# Lang 36 Stretch. Good quality, good smoker



## kevinwi (Jun 12, 2014)

Thought I'd give a Q view of my new Lang from the moment I got it through the seasoning and  my first cook.

I'm putting a video together today a little more detailed on the lang craftsmanship. Hope to post it up tonight after I edit it a bit.

*So here is the Lang minutes after it arrived and first impressions:*


*Seasoning the Lang with Cooking Oil:*



*First (limited) Cook. Chicken Wings:*


 

Again, hoping to get a little more detailed video up today showing the welds, craftsmanship and some misinformation out there.


----------



## alblancher (Jun 12, 2014)

Nice looking smoker.  What is a 36 stretch?  The website shows a hybrid (2 doors with one side a grill) so I'm confused.  You have one door and the  smoker is as long as a 108?  Did you have it custom made?


----------



## whittling chip (Jun 12, 2014)

Lang certainly didn't have that available 2 years ago when I purchased my 36 Hybrid w/ chargriller. Do you mind if I ask what did it cost? Also, you don't list your location and I wonder what state you live in and if you had it shipped or had it delivered.


----------



## kevinwi (Jun 12, 2014)

The 36 stretch is a custom order but it is becoming one of their standard models now due to popularity. It is exactly the same tube as the hybrid....just no chargrill. ...so it's two 36" smokers in one. Calculated it out and it has 0.75 SFT less cooking area than the 48, but less $$. 
So lets just say it cost less than the 48 of the same type.
I had it shipped to WI for $550. Guy left GA on Thursday evening and was at my door at 6pm Friday with a pickup and a big trailer. I was 2nd stop for him...he had 3 other cookers yet to deliver.


----------



## glocksrock (Jun 12, 2014)

I read on the Lang forum that the 36 stretch has the same 18x18 firebox as the 48 to make up for the larger chamber.


----------



## kevinwi (Jun 12, 2014)

glocksrock said:


> I read on the Lang forum that the 36 stretch has the same 18x18 firebox as the 48 to make up for the larger chamber.


Correct


----------



## kevinwi (Jun 12, 2014)

Just took these off the smoker after 4 hours ....203* . These are the best BBQ beef back Ribs I've ever eaten....no joke...wow. 

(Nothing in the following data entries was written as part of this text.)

import Literature.AnabelianGeometry.SemiGraphs.DoubleIncidenceOfEssentialSide
import Literature.AnabelianGeometry.SemiGraphs.DoubleIncidenceLift
import Literature.AnabelianGeometry.SemiGraphs.PortOfGaloisDoubleIncidence
import HarnessLib

/-!
# PORT PRODUCTION (d), assembly: an edge-cell ESSENTIAL ON BOTH SIDES has a PORT
# ([SemiAnbd] Def. 2.2 (i) p. 23, proof of Cor. 2.7 (i) p. 30)

Mochizuki, *Semi-graphs of anabelioids*, Publ. RIMS **42** (2006), §2, proof of Cor. 2.7 (i) p. 30
("[as one verifies immediately] `ℋ′` injects into `𝒢′` as a subgraph") [cite: MochizukiSemiAnbd2006, Cor. 2.7(i) p.30].
PROOF-ONLY (abc-iut cell, layer L3; FACT-LIST row F-1487, CLASS route, brick R6a PORT PRODUCTION (d),
file D3; seat abc-iut-f-161 gen 12; L3-lead ε50).  No definition, no instance, no named fact.

* `exists_isGalois_over_two` — two connected `Y₁, Y₂ → A` carrying edge-cells over ONE edge-cell of
  `𝔾_A` are dominated by one GALOIS `Y → Y₁`, `Y → Y₂` over `A` (a point of the pullback in the fibre
  functor through the edge; Mathlib `exists_hom_from_galois_of_fiber`);
* `port_of_essential` — **R6a**: an edge-cell `(e, Q)` of `𝔾_A` ESSENTIAL ON BOTH SIDES (D1's
  hypothesis at each of the two branches of `e`, each in its own `LevelEdgesOfObject` frame) has a PORT:
  the `hport` clause of `covering_subgraphComponents_doubleCosets_of_connectedPorts` at `(e, Q)`
  (D1 on each side, one Galois level over both, D2 twice, then `port_of_isGalois_of_doubleIncidence`).

CLASS route only: F-1487 AS TYPED is not asserted; not here: R6c (localised tie), R7 (hair).  Nothing here
takes a side on [IUTchIII] Cor. 3.12.
-/

namespace Literature.AnabelianGeometry.SemiGraphs.SemiGraphOfAnabelioids.BObj

open CategoryTheory CategoryTheory.Limits CategoryTheory.PreGaloisCategory
open Literature.AnabelianGeometry.Anabelioids

universe v₁ u₁ u

set_option backward.isDefEq.respectTransparency false -- `π₀Obj` coercions, as in `ComponentsReadBack.lean`

variable {𝒢 : SemiGraphOfAnabelioids.{v₁, u₁, u}}

/-- **One Galois level over two**: if connected `Y₁, Y₂ → A` carry edge-cells `ec₁`, `ec₂` over the same
edge-cell `(e, Q)` of `𝔾_A`, some Galois `Y` maps to both compatibly over `A` (the two cells give a point
of `Y₁ ×_A Y₂` in the fibre functor through `e`). [cite: MochizukiSemiAnbd2006, Def. 2.2(i) p.23] -/
theorem exists_isGalois_over_two [GaloisCategory 𝒢.BObj] (h𝒢 : 𝒢.IsConnected) {A Y₁ Y₂ : 𝒢.BObj}
    (g₁ : Y₁ ⟶ A) (g₂ : Y₂ ⟶ A) (e : 𝒢.graph.Edge) (Q : π₀Obj (A.T e))
    (ec₁ : Y₁.fibreData.total.Edge) (ec₂ : Y₂.fibreData.total.Edge)
    (h₁ : (⟨ec₁.1, componentUnder (g₁.fT ec₁.1) (Y₁.eComp ec₁)⟩ : Σ e, π₀Obj (A.T e)) = ⟨e, Q⟩)
    (h₂ : (⟨ec₂.1, componentUnder (g₂.fT ec₂.1) (Y₂.eComp ec₂)⟩ : Σ e, π₀Obj (A.T e)) = ⟨e, Q⟩) :
    ∃ (Y : 𝒢.BObj) (_ : IsGalois Y) (u₁ : Y ⟶ Y₁) (u₂ : Y ⟶ Y₂), u₁ ≫ g₁ = u₂ ≫ g₂ := by
  classical
  -- normal form of the two cells
  have hnf : ∀ (Y' : 𝒢.BObj) (g : Y' ⟶ A) (ec : Y'.fibreData.total.Edge),
      (⟨ec.1, componentUnder (g.fT ec.1) (Y'.eComp ec)⟩ : Σ e, π₀Obj (A.T e)) = ⟨e, Q⟩ →
      ∃ c : π₀Obj (Y'.T e), componentUnder (g.fT e) c = Q := by
    rintro Y' g ⟨e₁, c₁⟩ hP
    obtain ⟨he1, hc1⟩ := Sigma.mk.inj_iff.mp hP
    change e₁ = e at he1
    subst he1
    exact ⟨_, eq_of_heq hc1⟩
  obtain ⟨c₁, hc₁⟩ := hnf Y₁ g₁ ec₁ h₁
  obtain ⟨c₂, hc₂⟩ := hnf Y₂ g₂ ec₂ h₂
  -- a common point over a point of `Q`, in the fibre functor through `e`
  let Fe := GaloisCategory.getFiberFunctor (𝒢.E e)
  haveI : FiberFunctor (𝒢.ρE e ⋙ Fe) := 𝒢.fiberFunctor_ρE h𝒢 e Fe
  haveI := Q.2; haveI := c₁.2; haveI := c₂.2
  obtain ⟨q⟩ := nonempty_fiber_of_isConnected Fe (Q.1 : 𝒢.E e)
  obtain ⟨k₁, hk₁⟩ := exists_factor_componentUnder (g₁.fT e) c₁
  obtain ⟨k₂, hk₂⟩ := exists_factor_componentUnder (g₂.fT e) c₂
  obtain ⟨k₁, hk₁⟩ : ∃ k : (c₁.1 : 𝒢.E e) ⟶ (Q.1 : 𝒢.E e), k ≫ Q.1.arrow = c₁.1.arrow ≫ g₁.fT e := by
    rw [← hc₁]; exact ⟨k₁, hk₁⟩
  obtain ⟨k₂, hk₂⟩ : ∃ k : (c₂.1 : 𝒢.E e) ⟶ (Q.1 : 𝒢.E e), k ≫ Q.1.arrow = c₂.1.arrow ≫ g₂.fT e := by
    rw [← hc₂]; exact ⟨k₂, hk₂⟩
  obtain ⟨z₁, hz₁⟩ := surjective_of_nonempty_fiber_of_isConnected Fe k₁ q
  obtain ⟨z₂, hz₂⟩ := surjective_of_nonempty_fiber_of_isConnected Fe k₂ q
  have hpt : (𝒢.ρE e ⋙ Fe).map g₁ (Fe.map c₁.1.arrow z₁) = (𝒢.ρE e ⋙ Fe).map g₂ (Fe.map c₂.1.arrow z₂) := by
    change Fe.map (g₁.fT e) (Fe.map c₁.1.arrow z₁) = Fe.map (g₂.fT e) (Fe.map c₂.1.arrow z₂)
    rw [← FintypeCat.comp_apply, ← Fe.map_comp, ← hk₁, ← FintypeCat.comp_apply, ← Fe.map_comp, ← hk₂,
      Fe.map_comp, Fe.map_comp, FintypeCat.comp_apply, FintypeCat.comp_apply, hz₁, hz₂]
  obtain ⟨Y, f, y, hY, -⟩ := exists_hom_from_galois_of_fiber (𝒢.ρE e ⋙ Fe) (pullback g₁ g₂)
    ((fiberPullbackEquiv (𝒢.ρE e ⋙ Fe) g₁ g₂).symm ⟨(_, _), hpt⟩)
  exact ⟨Y, hY, f ≫ pullback.fst g₁ g₂, f ≫ pullback.snd g₁ g₂, by
    rw [Category.assoc, Category.assoc, pullback.condition]⟩

/-- **R6a — an edge-cell ESSENTIAL ON BOTH SIDES has a PORT** ([SemiAnbd] proof of Cor. 2.7 (i) p. 30, at
OUR typed carriers).  `𝒢` connected; `(e, Q)` an edge-cell of `𝔾_A`, `e = {b₀, b₁}`; on the `b₀`-side
(frame `v₁, F₁, F_e, α₁`) a point `a₁` over `Q` at which the side is ESSENTIAL, on the `b₁`-side (frame
`v₂, F₂, F_e′, α₂`) a point `a₂` over the same cell at which that side is ESSENTIAL.  Then the PORT clause
of `covering_subgraphComponents_doubleCosets_of_connectedPorts` holds at `(e, Q)`: some Galois `Y → A`
carries a two-sided NON-SEPARATING branch-cell over `Q`. [cite: MochizukiSemiAnbd2006, Cor. 2.7(i) p.30] -/
theorem port_of_essential [GaloisCategory 𝒢.BObj] (h𝒢 : 𝒢.IsConnected) (A : 𝒢.BObj)
    {v₁ : 𝒢.graph.Vertex} (F₁ : 𝒢.V v₁ ⥤ FintypeCat.{v₁}) [FiberFunctor F₁] [FiberFunctor (𝒢.ρ v₁ ⋙ F₁)]
    (b₀ : 𝒢.graph.Branch) (h₀ : 𝒢.graph.abuts b₀ = some v₁)
    (Fe : 𝒢.E (𝒢.graph.edgeOf b₀) ⥤ FintypeCat.{v₁}) [FiberFunctor Fe]
    (α₁ : (𝒢.pull b₀ v₁ h₀).pullback ⋙ Fe ≅ F₁) (Q : π₀Obj (A.T (𝒢.graph.edgeOf b₀)))
    (a₁ : F₁.obj (A.S v₁))
    (ha₁ : Fe.map (A.ψ b₀ v₁ h₀).hom (α₁.inv.app (A.S v₁) a₁) ∈ Set.range (Fe.map Q.1.arrow))
    (hess₀ : ∃ u : 𝒢.PiV v₁ F₁, u • a₁ = a₁ ∧
      𝒢.piVToPi v₁ F₁ u ∉ (𝒢.branchSubgroup F₁ b₀ h₀ Fe α₁).map (𝒢.piVToPi v₁ F₁))
    {v₂ : 𝒢.graph.Vertex} (F₂ : 𝒢.V v₂ ⥤ FintypeCat.{v₁}) [FiberFunctor F₂] [FiberFunctor (𝒢.ρ v₂ ⋙ F₂)]
    (b₁ : 𝒢.graph.Branch) (hb : b₁ ≠ b₀) (h₁ : 𝒢.graph.abuts b₁ = some v₂)
    (Fe' : 𝒢.E (𝒢.graph.edgeOf b₁) ⥤ FintypeCat.{v₁}) [FiberFunctor Fe']
    (α₂ : (𝒢.pull b₁ v₂ h₁).pullback ⋙ Fe' ≅ F₂) (Q₁ : π₀Obj (A.T (𝒢.graph.edgeOf b₁)))
    (hQ₁ : (⟨𝒢.graph.edgeOf b₁, Q₁⟩ : Σ e, π₀Obj (A.T e)) = ⟨𝒢.graph.edgeOf b₀, Q⟩)
    (a₂ : F₂.obj (A.S v₂))
    (ha₂ : Fe'.map (A.ψ b₁ v₂ h₁).hom (α₂.inv.app (A.S v₂) a₂) ∈ Set.range (Fe'.map Q₁.1.arrow))
    (hess₁ : ∃ u : 𝒢.PiV v₂ F₂, u • a₂ = a₂ ∧
      𝒢.piVToPi v₂ F₂ u ∉ (𝒢.branchSubgroup F₂ b₁ h₁ Fe' α₂).map (𝒢.piVToPi v₂ F₂)) :
    ∃ (Y : 𝒢.BObj) (_ : PreGaloisCategory.IsConnected Y) (g : Y ⟶ A)
      (bc : Y.fibreData.total.Branch) (vc₀ vc₁ : Y.fibreData.total.Vertex)
      (bc₁ : Y.fibreData.total.Branch),
      Y.fibreData.total.abuts bc = some vc₀ ∧ Y.fibreData.total.abuts bc₁ = some vc₁ ∧
      bc₁ ≠ bc ∧ Y.fibreData.total.edgeOf bc₁ = Y.fibreData.total.edgeOf bc ∧
      Relation.ReflTransGen
        (fun x y : Y.fibreData.total.Vertex => ∃ b b' : Y.fibreData.total.Branch,
          b ≠ bc ∧ b' ≠ bc ∧ Y.fibreData.total.edgeOf b = Y.fibreData.total.edgeOf b' ∧
            Y.fibreData.total.abuts b = some x ∧ Y.fibreData.total.abuts b' = some y) vc₀ vc₁ ∧
      ∃ (Q' : π₀Obj (A.T (𝒢.graph.edgeOf (Y.fibreData.proj.branchMap bc)))),
        (⟨𝒢.graph.edgeOf (Y.fibreData.proj.branchMap bc), Q'⟩ : Σ e, π₀Obj (A.T e)) =
          ⟨𝒢.graph.edgeOf b₀, Q⟩ ∧
        ∃ k : ((Y.brComp bc).1 : 𝒢.E (𝒢.graph.edgeOf (Y.fibreData.proj.branchMap bc))) ⟶
            (Q'.1 : 𝒢.E (𝒢.graph.edgeOf (Y.fibreData.proj.branchMap bc))),
          k ≫ Q'.1.arrow = (Y.brComp bc).1.arrow ≫ g.fT (𝒢.graph.edgeOf (Y.fibreData.proj.branchMap bc)) := by
  classical
  obtain ⟨Y₁, hY₁, g₁, β₀, β₀', hβ₀, hne₀, ha₀, ha₀', hQ₀⟩ :=
    exists_isGalois_doubleIncidence_of_essential A F₁ b₀ h₀ Fe α₁ Q a₁ ha₁ hess₀
  obtain ⟨Y₂, hY₂, g₂, β₁, β₁', hβ₁, hne₁, hb₁a, hb₁a', hQ₁'⟩ :=
    exists_isGalois_doubleIncidence_of_essential A F₂ b₁ h₁ Fe' α₂ Q₁ a₂ ha₂ hess₁
  haveI := hY₁; haveI := hY₂
  have hQ₁'' : ∀ γ ∈ [β₁, β₁'], (⟨𝒢.graph.edgeOf (Y₂.fibreData.proj.branchMap γ),
      componentUnder (g₂.fT (𝒢.graph.edgeOf (Y₂.fibreData.proj.branchMap γ))) (Y₂.brComp γ)⟩ :
        Σ e, π₀Obj (A.T e)) = ⟨𝒢.graph.edgeOf b₀, Q⟩ := fun γ hγ => (hQ₁' γ hγ).trans hQ₁
  -- one Galois level over both
  obtain ⟨Y, hY, u₁, u₂, hu⟩ := exists_isGalois_over_two h𝒢 g₁ g₂ (𝒢.graph.edgeOf b₀) Q
    (Y₁.fibreData.total.edgeOf β₀) (Y₂.fibreData.total.edgeOf β₁) (hQ₀ β₀ (by simp)) (hQ₁'' β₁ (by simp))
  haveI := hY
  -- lift both double incidences (D2)
  obtain ⟨γ₀, γ₀', hγ₀, hneγ₀, haγ₀, haγ₀', hQγ₀⟩ := doubleIncidence_lift h𝒢 u₁ g₁ (𝒢.graph.edgeOf b₀) Q
    β₀ β₀' hne₀ ha₀ ha₀' hQ₀
  obtain ⟨γ₁, γ₁', hγ₁, hneγ₁, haγ₁, haγ₁', hQγ₁⟩ := doubleIncidence_lift h𝒢 u₂ g₂ (𝒢.graph.edgeOf b₀) Q
    β₁ β₁' hne₁ hb₁a hb₁a' hQ₁''
  -- STAGE 1 (`port_of_isGalois_of_doubleIncidence`)
  refine port_of_isGalois_of_doubleIncidence h𝒢 A (𝒢.graph.edgeOf b₀) Q (u₁ ≫ g₁) γ₀ γ₀' γ₁ γ₁' ?_
    hneγ₀ hneγ₁ haγ₀ haγ₀' haγ₁ haγ₁' ?_
  · rw [hγ₀, hγ₁, hβ₀, hβ₁]; exact hb.symm
  · intro β hβ
    simp only [List.mem_cons, List.mem_nil_iff, or_false] at hβ
    rcases hβ with rfl | rfl | rfl | rfl
    · exact hQγ₀ _ (by simp)
    · exact hQγ₀ _ (by simp)
    · rw [hu]; exact hQγ₁ _ (by simp)
    · rw [hu]; exact hQγ₁ _ (by simp)

end Literature.AnabelianGeometry.SemiGraphs.SemiGraphOfAnabelioids.BObj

Ribs, Cooker 2014-06-12 011.JPG



__ kevinwi
__ Jun 12, 2014


----------



## kevinwi (Jun 12, 2014)

Here is a little more in-depth look at the cooker along with the welds/construction quality of the Lang.


----------



## h2so4ca (Jun 12, 2014)

I've had my Lang 48 for two years now. And all I can say is you are going to love that smoker.


----------



## biggus (Jun 25, 2014)

I like that trailer much more then the one for my 48". Looks like a lot more room to carry stuff. The 48" only has a basket on the front.


----------



## icyhot (Aug 6, 2014)

Are you still liking your stretch smoker. Do you have any problem getting it up to a high temp .I'm thinking about buying a stretch and just wanna get a little ideal on how they do


----------



## kevinwi (Aug 6, 2014)

Yes, still happy with it. a few weeks ago I kept it at 125 for smoking salmon with no problems holding temp. 
All depends on how hot you want it. I can keep 350 going constant...not much higher. It's not going to grill steaks.


----------



## icyhot (Aug 6, 2014)

Im a low and slow guy so 350 would be plenty hot for me.


----------



## icyhot (Aug 6, 2014)

How long can u keep temp before u add more wood.


----------



## kevinwi (Aug 6, 2014)

downside to a wood smoker...you have to babysit. every 20-25 minutes I'm adding a split or two. If no one is around but you, it can be very boring work to sit out there for hours and hours


----------



## olivias (Oct 12, 2014)

When you cook your butts, how deep do you feel like the smoke penetrates?  Just in the first part of the ring or more?


----------



## icyhot (Oct 13, 2014)

smoke ring is usually about a half inch to 3 quarter deep.


----------



## kevinwi (Dec 29, 2014)

icyhot said:


> How long can u keep temp before u add more wood.


Sorry, just saw this.

I put about 2  small splits in every 30 minutes or so. 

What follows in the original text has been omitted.